Thüringische Landeszeitung

Thüringische Landeszeitung: Der Rubel rollt ... weg - Russlands Finanzkrise spitzt sich zu
Leitartikel von Nils R. Kawig zur Situation in Russland

Weimar (ots) - Politisch ist Russland weitgehend isoliert. Jetzt schlittert das riesige Reich auch noch in eine Wirtschafts- und Finanzkrise. Alles zusammen birgt die Gefahr einer Destabilisierung in Europa. Und daran sollte keiner Interesse haben.

Wer allerdings glaubt, die aktuelle Talfahrt des Rubel sei ausschließlich auf westliche Sanktionen wegen der Ukraine-Krise zurückzuführen, der irrt gewaltig. Genauso wie übrigens die russische Führung, die zuletzt immer wieder behauptet hatte, ausländische Spekulanten seien für den Rubel-Verfall verantwortlich. Was nämlich beide Seiten ignorieren, ist der drastisch gesunkene Rohölpreis. Und der setzt dem Rohstoffriesen Russland mehr zu als alles andere. Das Land ist auf Gedeih und Verderb vom Ölpreis abhängig.

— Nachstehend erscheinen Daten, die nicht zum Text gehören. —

import Mathlib
import Summits.ValiantsHypothesis.ValiantsHypothesis.Theorems.NewtonUnitEquationsDissociatedUniformTotalsLaw
import Summits.ValiantsHypothesis.ValiantsHypothesis.Theorems.NewtonUnitEquationsDissociatedUniformTotalsLawUnimodal
import Summits.ValiantsHypothesis.ValiantsHypothesis.Theorems.NewtonUnitEquationsDissociatedUniformTotalsLawHexagon
import Summits.ValiantsHypothesis.ValiantsHypothesis.Theorems.NewtonUnitEquationsDissociatedUniformTotalsLawHexagonCount
import Summits.ValiantsHypothesis.ValiantsHypothesis.Theorems.NewtonUnitEquationsDissociatedUniformTotalsLawHodograph
import Summits.ValiantsHypothesis.ValiantsHypothesis.Theorems.NewtonUnitEquationsDissociatedUniformTotalsLawHodographFamilies
import HarnessLib

/-!
# Crux `NewtonUnitEquations.DissociatedUniform` (stmt-ValiantsHypothesis-5905), `n = 3` totals law of model (Q**):
# relabelling invariance, winding relabellings, and the CROSSING-NUMBER form of the hodograph law

Three additions to the hodograph-convex totals law (`…TotalsLawHodographFamilies.totalVert_le_six_mul_sq_add`: `T ≤ 6q² + 6Z` when the three
edge-vector curves are convexly ordered):

* **Relabelling invariance** (any finite abelian groups): `totalVert (a ∘ φ) (b ∘ φ) (c ∘ φ) = totalVert a b c` for an additive
  isomorphism `φ : H ≃+ G` (classes are permuted, `classPts_comp_addEquiv`), and `totalVert (a ∘ (· + t)) b c = totalVert a b c` (a label
  translation on ONE curve permutes the classes, `totalVert_shift₁/₂/₃`).  So the totals law is a statement about curves up to the affine
  relabelling group of `G`, acting diagonally by automorphisms and independently by translations.
* **Winding relabellings**: consequently `T ≤ 6q² + 6Z` whenever, for some unit `u` of `ℤ/q`, the three reparametrised curves `k ↦ a (u k)`,
  `k ↦ b (u k)`, `k ↦ c (u k)` have convexly ordered hodographs (`totalVert_le_of_unit_relabelling`) — e.g. smooth convex curves all traversed
  with the same winding number `m`, `gcd(m, q) = 1` (the census "three-arc / multiplier" families of NOTES-d1g3 §3 with a common multiplier).
* **Crossing-number form**: `FewCrossings v K` := every affine functional changes sign strictly at most `K` times along the cyclic sequence
  `v`; `ConvexlyOrdered v → FewCrossings v 2`; `flipsC_le_of_fewCrossings`: `N_c ≤ K·q² + 2Z`; **`totalVert_le_of_fewCrossings`**:
  `T ≤ (K_a + K_b + K_c)·q² + 6Z` — the law degrades linearly in the oscillation of the hodographs (for a convex polygon with alternating edge
  lengths `K ≍ q` and the bound is void, matching this seat's census: fold counts `5.5, 7.0, 8.1 q²` at `q = 7, 11, 13`).

`TotalsLawThree C` (arbitrary labellings) remains OPEN; VP ≠ VNP is not touched.
[folklore: reindexing a sum over a group by an automorphism or a translation]
-/

set_option linter.dupNamespace false -- `ValiantsHypothesis.ValiantsHypothesis` (summit = problem) in every name

open scoped BigOperators Pointwise

namespace Summit.ValiantsHypothesis.ValiantsHypothesis.Theorems.NewtonUnitEquationsDissociatedUniform

namespace TotalsLaw

open Matrix

/-! ### Relabelling invariance -/

section Relabel

variable {G H : Type*} [AddCommGroup G] [Fintype G] [AddCommGroup H] [Fintype H]

omit [Fintype G] [Fintype H] in
/-- Reparametrising all three curves by an additive isomorphism `φ` permutes the classes: `class(a∘φ, b∘φ, c∘φ) s = class(a,b,c) (φ s)`.
[folklore] -/
theorem classPts_comp_addEquiv (φ : H ≃+ G) (a b c : G → (Fin 2 → ℝ)) (s : H) :
    classPts (a ∘ φ) (b ∘ φ) (c ∘ φ) s = classPts a b c (φ s) := by
  ext p
  simp only [classPts, Set.mem_range, Prod.exists, Function.comp_apply]
  constructor
  · rintro ⟨x, y, rfl⟩
    exact ⟨φ x, φ y, by rw [map_sub, map_sub]⟩
  · rintro ⟨x, y, rfl⟩
    refine ⟨φ.symm x, φ.symm y, ?_⟩
    rw [map_sub, map_sub, AddEquiv.apply_symm_apply, AddEquiv.apply_symm_apply]

omit [Fintype G] [Fintype H] in
/-- `V_s(a∘φ, b∘φ, c∘φ) = V_{φ s}(a, b, c)`. [folklore] -/
theorem classVert_comp_addEquiv (φ : H ≃+ G) (a b c : G → (Fin 2 → ℝ)) (s : H) :
    classVert (a ∘ φ) (b ∘ φ) (c ∘ φ) s = classVert a b c (φ s) := by
  unfold classVert
  rw [classPts_comp_addEquiv]

/-- **Automorphism invariance of the totals**: `T(a∘φ, b∘φ, c∘φ) = T(a, b, c)`. [folklore] -/
theorem totalVert_comp_addEquiv (φ : H ≃+ G) (a b c : G → (Fin 2 → ℝ)) :
    totalVert (a ∘ φ) (b ∘ φ) (c ∘ φ) = totalVert a b c := by
  unfold totalVert
  simp_rw [classVert_comp_addEquiv]
  exact Equiv.sum_comp φ.toEquiv (classVert a b c)

omit [Fintype G] in
/-- Translating the labels of the FIRST curve permutes the classes: `class(a(· + t), b, c) s = class(a, b, c) (s + t)`. [folklore] -/
theorem classPts_shift₁ (a b c : G → (Fin 2 → ℝ)) (t s : G) :
    classPts (fun x => a (x + t)) b c s = classPts a b c (s + t) := by
  ext p
  simp only [classPts, Set.mem_range, Prod.exists]
  constructor
  · rintro ⟨x, y, rfl⟩
    exact ⟨x + t, y, by rw [show s + t - (x + t) - y = s - x - y by abel]⟩
  · rintro ⟨x, y, rfl⟩
    exact ⟨x - t, y, by rw [sub_add_cancel, show s - (x - t) - y = s + t - x - y by abel]⟩

/-- **Translation invariance (first curve)**: `T(a(· + t), b, c) = T(a, b, c)`. [folklore] -/
theorem totalVert_shift₁ (a b c : G → (Fin 2 → ℝ)) (t : G) : totalVert (fun x => a (x + t)) b c = totalVert a b c := by
  unfold totalVert classVert
  simp_rw [classPts_shift₁]
  exact Equiv.sum_comp (Equiv.addRight t) fun s => ((convexHull ℝ (classPts a b c s)).extremePoints ℝ).ncard

/-- Translation invariance (second curve). [folklore] -/
theorem totalVert_shift₂ (a b c : G → (Fin 2 → ℝ)) (t : G) : totalVert a (fun y => b (y + t)) c = totalVert a b c := by
  rw [totalVert_swap, totalVert_shift₁, totalVert_swap]

/-- Translation invariance (third curve). [folklore] -/
theorem totalVert_shift₃ (a b c : G → (Fin 2 → ℝ)) (t : G) : totalVert a b (fun z => c (z + t)) = totalVert a b c := by
  rw [← totalVert_rotate c a b, ← totalVert_rotate (fun z => c (z + t)) a b, totalVert_shift₁]

end Relabel

/-! ### Winding relabellings of `ℤ/q` -/

section Winding

variable {q : ℕ} [NeZero q]

/-- Multiplication by a unit of `ℤ/q` as an additive automorphism. [folklore] -/
def unitMulAddEquiv (u : (ZMod q)ˣ) : ZMod q ≃+ ZMod q where
  toFun x := (u : ZMod q) * x
  invFun x := ((u⁻¹ : (ZMod q)ˣ) : ZMod q) * x
  left_inv x := Units.inv_mul_cancel_left u x
  right_inv x := Units.mul_inv_cancel_left u x
  map_add' _ _ := mul_add _ _ _

omit [NeZero q] in
/-- The action of `unitMulAddEquiv`. [folklore] -/
theorem unitMulAddEquiv_apply (u : (ZMod q)ˣ) (x : ZMod q) : unitMulAddEquiv u x = (u : ZMod q) * x := rfl

variable (a b c : ZMod q → (Fin 2 → ℝ))

/-- **Winding relabellings.**  If for some unit `u` the reparametrised curves `k ↦ a(u k)`, `k ↦ b(u k)`, `k ↦ c(u k)` have convexly ordered
hodographs, then `T(a,b,c) ≤ 6q² + 6Z'` (`Z'` the collinear count of the reparametrised hodographs). [folklore] -/
theorem totalVert_le_of_unit_relabelling (u : (ZMod q)ˣ)
    (ha : ConvexlyOrdered (edgeVec fun k => a ((u : ZMod q) * k))) (hb : ConvexlyOrdered (edgeVec fun k => b ((u : ZMod q) * k)))
    (hc : ConvexlyOrdered (edgeVec fun k => c ((u : ZMod q) * k))) :
    totalVert a b c ≤ 6 * q ^ 2 +
      6 * zeroCount (fun k => a ((u : ZMod q) * k)) (fun k => b ((u : ZMod q) * k)) (fun k => c ((u : ZMod q) * k)) := by
  have hinv := totalVert_comp_addEquiv (unitMulAddEquiv u) a b c
  have h := totalVert_le_six_mul_sq_add (fun k => a ((u : ZMod q) * k)) (fun k => b ((u : ZMod q) * k))
    (fun k => c ((u : ZMod q) * k)) ha hb hc
  have e : totalVert (a ∘ (unitMulAddEquiv u)) (b ∘ (unitMulAddEquiv u)) (c ∘ (unitMulAddEquiv u)) =
      totalVert (fun k => a ((u : ZMod q) * k)) (fun k => b ((u : ZMod q) * k)) (fun k => c ((u : ZMod q) * k)) := rfl
  rw [← hinv, e]
  exact h

end Winding

/-! ### The crossing-number form -/

section Crossings

variable {q : ℕ} [NeZero q]

/-- `v : ℤ/q → ℝ²` has AFFINE CROSSING NUMBER `≤ K`: every affine functional changes sign strictly at most `K` times between cyclically
consecutive labels. (`K = 2` for convexly ordered sequences; `K ≍ q` for a convex polygon's edge vectors with alternating lengths.) -/
def FewCrossings (v : ZMod q → (Fin 2 → ℝ)) (K : ℕ) : Prop :=
  ∀ (w : Fin 2 → ℝ) (t : ℝ), ∑ k : ZMod q, indic ((w ⬝ᵥ v k - t) * (w ⬝ᵥ v (k + 1) - t) < 0) ≤ K

/-- Convexly ordered sequences have crossing number `≤ 2`. [folklore] -/
theorem ConvexlyOrdered.fewCrossings {v : ZMod q → (Fin 2 → ℝ)} (hv : ConvexlyOrdered v) : FewCrossings v 2 :=
  fun w t => sum_indic_cross_le_two (hv w) t

/-- Weak crossings from strict ones: `#{k : (f k − t)(f(k+1) − t) ≤ 0} ≤ #strict + 2·#{k : f k = t}`. [folklore] -/
theorem sum_indic_mul_nonpos_le_add (f : ZMod q → ℝ) (t : ℝ) :
    ∑ k : ZMod q, indic ((f k - t) * (f (k + 1) - t) ≤ 0) ≤
      ∑ k : ZMod q, indic ((f k - t) * (f (k + 1) - t) < 0) + 2 * ∑ k : ZMod q, indic (f k = t) := by
  have hsplit : ∀ k : ZMod q, indic ((f k - t) * (f (k + 1) - t) ≤ 0) ≤
      indic ((f k - t) * (f (k + 1) - t) < 0) + indic (f k = t) + indic (f (k + 1) = t) := by
    intro k
    by_cases hk : (f k - t) * (f (k + 1) - t) ≤ 0
    · rw [indic_of_true hk]
      rcases hk.lt_or_eq with hlt | heq
      · rw [indic_of_true hlt]; omega
      · rcases mul_eq_zero.1 heq with h0 | h0
        · rw [indic_of_true (sub_eq_zero.1 h0)]; omega
        · rw [indic_of_true (sub_eq_zero.1 h0 : f (k + 1) = t)]; omega
    · rw [indic_of_false hk]; exact Nat.zero_le _
  calc ∑ k : ZMod q, indic ((f k - t) * (f (k + 1) - t) ≤ 0)
      ≤ ∑ k : ZMod q, (indic ((f k - t) * (f (k + 1) - t) < 0) + indic (f k = t) + indic (f (k + 1) = t)) :=
        Finset.sum_le_sum fun k _ => hsplit k
    _ = ∑ k : ZMod q, indic ((f k - t) * (f (k + 1) - t) < 0) + ∑ k : ZMod q, indic (f k = t) +
          ∑ k : ZMod q, indic (f (k + 1) = t) := by rw [Finset.sum_add_distrib, Finset.sum_add_distrib]
    _ = _ := by rw [sum_indic_succ_eq (fun k => f k = t)]; ring

variable (a b c : ZMod q → (Fin 2 → ℝ))

/-- **`N_c ≤ K q² + 2Z`** when the hodograph `Δc` has crossing number `≤ K`. [folklore] -/
theorem flipsC_le_of_fewCrossings {K : ℕ} (hc : FewCrossings (edgeVec c) K) : flipsC a b c ≤ K * q ^ 2 + 2 * zeroCount a b c := by
  have inner : ∀ i j : ZMod q, ∑ k : ZMod q, indic (flipC a b c i j k) ≤ K + 2 * ∑ k : ZMod q, indic (orientT a b c i j k = 0) := by
    intro i j
    set w : Fin 2 → ℝ := ![-(edgeVec b j - edgeVec a i) 1, (edgeVec b j - edgeVec a i) 0] with hw
    set t : ℝ := -cross2 (edgeVec a i) (edgeVec b j) with ht
    have hO : ∀ k, orientT a b c i j k = w ⬝ᵥ edgeVec c k - t := fun k => orientT_affine₃ a b c i j k
    have h := sum_indic_mul_nonpos_le_add (fun k => w ⬝ᵥ edgeVec c k) t
    have hK := hc w t
    have e1 : ∀ k : ZMod q, indic (flipC a b c i j k) = indic ((w ⬝ᵥ edgeVec c k - t) * (w ⬝ᵥ edgeVec c (k + 1) - t) ≤ 0) := by
      intro k; unfold flipC; rw [hO k, hO (k + 1)]
    have e2 : ∀ k : ZMod q, indic (orientT a b c i j k = 0) = indic (w ⬝ᵥ edgeVec c k = t) := by
      intro k; rw [hO k, sub_eq_zero]
    simp only [e1, e2]
    omega
  unfold flipsC zeroCount
  calc ∑ i : ZMod q, ∑ j : ZMod q, ∑ k : ZMod q, indic (flipC a b c i j k)
      ≤ ∑ i : ZMod q, ∑ j : ZMod q, (K + 2 * ∑ k : ZMod q, indic (orientT a b c i j k = 0)) :=
        Finset.sum_le_sum fun i _ => Finset.sum_le_sum fun j _ => inner i j
    _ = K * q ^ 2 + 2 * ∑ i : ZMod q, ∑ j : ZMod q, ∑ k : ZMod q, indic (orientT a b c i j k = 0) := by
        simp only [Finset.sum_add_distrib, sum_const_nat, ← Finset.mul_sum]
        ring

/-- `N_a ≤ K q² + 2Z` when `Δa` has crossing number `≤ K`. [folklore] -/
theorem flipsA_le_of_fewCrossings {K : ℕ} (ha : FewCrossings (edgeVec a) K) : flipsA a b c ≤ K * q ^ 2 + 2 * zeroCount a b c := by
  have inner : ∀ j k : ZMod q, ∑ i : ZMod q, indic (flipA a b c i j k) ≤ K + 2 * ∑ i : ZMod q, indic (orientT a b c i j k = 0) := by
    intro j k
    set w : Fin 2 → ℝ := ![-(edgeVec c k - edgeVec b j) 1, (edgeVec c k - edgeVec b j) 0] with hw
    set t : ℝ := -cross2 (edgeVec b j) (edgeVec c k) with ht
    have hO : ∀ i, orientT a b c i j k = w ⬝ᵥ edgeVec a i - t := fun i => orientT_affine₁ a b c i j k
    have h := sum_indic_mul_nonpos_le_add (fun i => w ⬝ᵥ edgeVec a i) t
    have hK := ha w t
    have e1 : ∀ i : ZMod q, indic (flipA a b c i j k) = indic ((w ⬝ᵥ edgeVec a i - t) * (w ⬝ᵥ edgeVec a (i + 1) - t) ≤ 0) := by
      intro i; unfold flipA; rw [hO i, hO (i + 1)]
    have e2 : ∀ i : ZMod q, indic (orientT a b c i j k = 0) = indic (w ⬝ᵥ edgeVec a i = t) := by
      intro i; rw [hO i, sub_eq_zero]
    simp only [e1, e2]
    omega
  unfold flipsA zeroCount
  rw [Finset.sum_comm]
  conv_lhs => arg 2; ext j; rw [Finset.sum_comm]
  rw [Finset.sum_comm (f := fun i j => ∑ k : ZMod q, indic (orientT a b c i j k = 0))]
  conv_rhs => arg 2; arg 2; arg 2; ext j; rw [Finset.sum_comm]
  calc ∑ j : ZMod q, ∑ k : ZMod q, ∑ i : ZMod q, indic (flipA a b c i j k)
      ≤ ∑ j : ZMod q, ∑ k : ZMod q, (K + 2 * ∑ i : ZMod q, indic (orientT a b c i j k = 0)) :=
        Finset.sum_le_sum fun j _ => Finset.sum_le_sum fun k _ => inner j k
    _ = K * q ^ 2 + 2 * ∑ j : ZMod q, ∑ k : ZMod q, ∑ i : ZMod q, indic (orientT a b c i j k = 0) := by
        simp only [Finset.sum_add_distrib, sum_const_nat, ← Finset.mul_sum]
        ring

/-- `N_b ≤ K q² + 2Z` when `Δb` has crossing number `≤ K`. [folklore] -/
theorem flipsB_le_of_fewCrossings {K : ℕ} (hb : FewCrossings (edgeVec b) K) : flipsB a b c ≤ K * q ^ 2 + 2 * zeroCount a b c := by
  have inner : ∀ i k : ZMod q, ∑ j : ZMod q, indic (flipB a b c i j k) ≤ K + 2 * ∑ j : ZMod q, indic (orientT a b c i j k = 0) := by
    intro i k
    set w : Fin 2 → ℝ := ![-(edgeVec a i - edgeVec c k) 1, (edgeVec a i - edgeVec c k) 0] with hw
    set t : ℝ := -cross2 (edgeVec c k) (edgeVec a i) with ht
    have hO : ∀ j, orientT a b c i j k = w ⬝ᵥ edgeVec b j - t := fun j => orientT_affine₂ a b c i j k
    have h := sum_indic_mul_nonpos_le_add (fun j => w ⬝ᵥ edgeVec b j) t
    have hK := hb w t
    have e1 : ∀ j : ZMod q, indic (flipB a b c i j k) = indic ((w ⬝ᵥ edgeVec b j - t) * (w ⬝ᵥ edgeVec b (j + 1) - t) ≤ 0) := by
      intro j; unfold flipB; rw [hO j, hO (j + 1)]
    have e2 : ∀ j : ZMod q, indic (orientT a b c i j k = 0) = indic (w ⬝ᵥ edgeVec b j = t) := by
      intro j; rw [hO j, sub_eq_zero]
    simp only [e1, e2]
    omega
  unfold flipsB zeroCount
  conv_lhs => arg 2; ext i; rw [Finset.sum_comm]
  conv_rhs => arg 2; arg 2; arg 2; ext i; rw [Finset.sum_comm]
  calc ∑ i : ZMod q, ∑ k : ZMod q, ∑ j : ZMod q, indic (flipB a b c i j k)
      ≤ ∑ i : ZMod q, ∑ k : ZMod q, (K + 2 * ∑ j : ZMod q, indic (orientT a b c i j k = 0)) :=
        Finset.sum_le_sum fun i _ => Finset.sum_le_sum fun k _ => inner i k
    _ = K * q ^ 2 + 2 * ∑ i : ZMod q, ∑ k : ZMod q, ∑ j : ZMod q, indic (orientT a b c i j k = 0) := by
        simp only [Finset.sum_add_distrib, sum_const_nat, ← Finset.mul_sum]
        ring

/-- **Crossing-number form of the totals law**: `T ≤ (K_a + K_b + K_c)·q² + 6Z` whenever the three hodographs have affine crossing
numbers `≤ K_a, K_b, K_c`. [folklore] -/
theorem totalVert_le_of_fewCrossings {Ka Kb Kc : ℕ} (ha : FewCrossings (edgeVec a) Ka) (hb : FewCrossings (edgeVec b) Kb)
    (hc : FewCrossings (edgeVec c) Kc) : totalVert a b c ≤ (Ka + Kb + Kc) * q ^ 2 + 6 * zeroCount a b c := by
  have h := totalVert_le_flips a b c
  have hA := flipsA_le_of_fewCrossings a b c ha
  have hB := flipsB_le_of_fewCrossings a b c hb
  have hC := flipsC_le_of_fewCrossings a b c hc
  have e : (Ka + Kb + Kc) * q ^ 2 = Ka * q ^ 2 + Kb * q ^ 2 + Kc * q ^ 2 := by ring
  omega

end Crossings

end TotalsLaw

end Summit.ValiantsHypothesis.ValiantsHypothesis.Theorems.NewtonUnitEquationsDissociatedUniform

Genau darin liegt ein Problem, das die gegenwärtige Wirtschafts- und Finanzkrise verschärft. Das hat mittlerweile sogar Russlands Wirtschaftsminister Alexej Uljukajew erkannt und - erstaunlicher noch: Er traut es sich sogar, entgegen der sonstigen Kreml-Propaganda, laut auszusprechen. "Wir haben diesen Sturm selbst verursacht", sagte er in dieser Woche im Interview mit der russischen Tageszeitung "Wedomosti". Konkret führt Uljukajew die Wirtschaftskrise seines Landes auf drei Gründe zurück: verschleppte Reformen im eigenen Land, das Abflauen der Weltkonjunktur und der, wie er es nannte, "Sanktionskrieg mit dem Westen im Zuge einer geopolitischen Krise".

Den Preis für diese fehlgeschlagene Politik, die nicht zuletzt Wladimir Putin über Jahre zu verantworten hatte und immer noch hat, zahlen in erster Linie die russischen Bürger. Ihre Geldvermögen sind kaum noch etwas wert, die Regale in den Supermärkten leeren sich, weil westliche Produkte immer teurer werden. Urlaube in Europa können sich nur noch reiche Russen leisten. Insofern geht die Wirtschafts- und Finanzkrise Russlands alle an, auch viele westeuropäische Länder.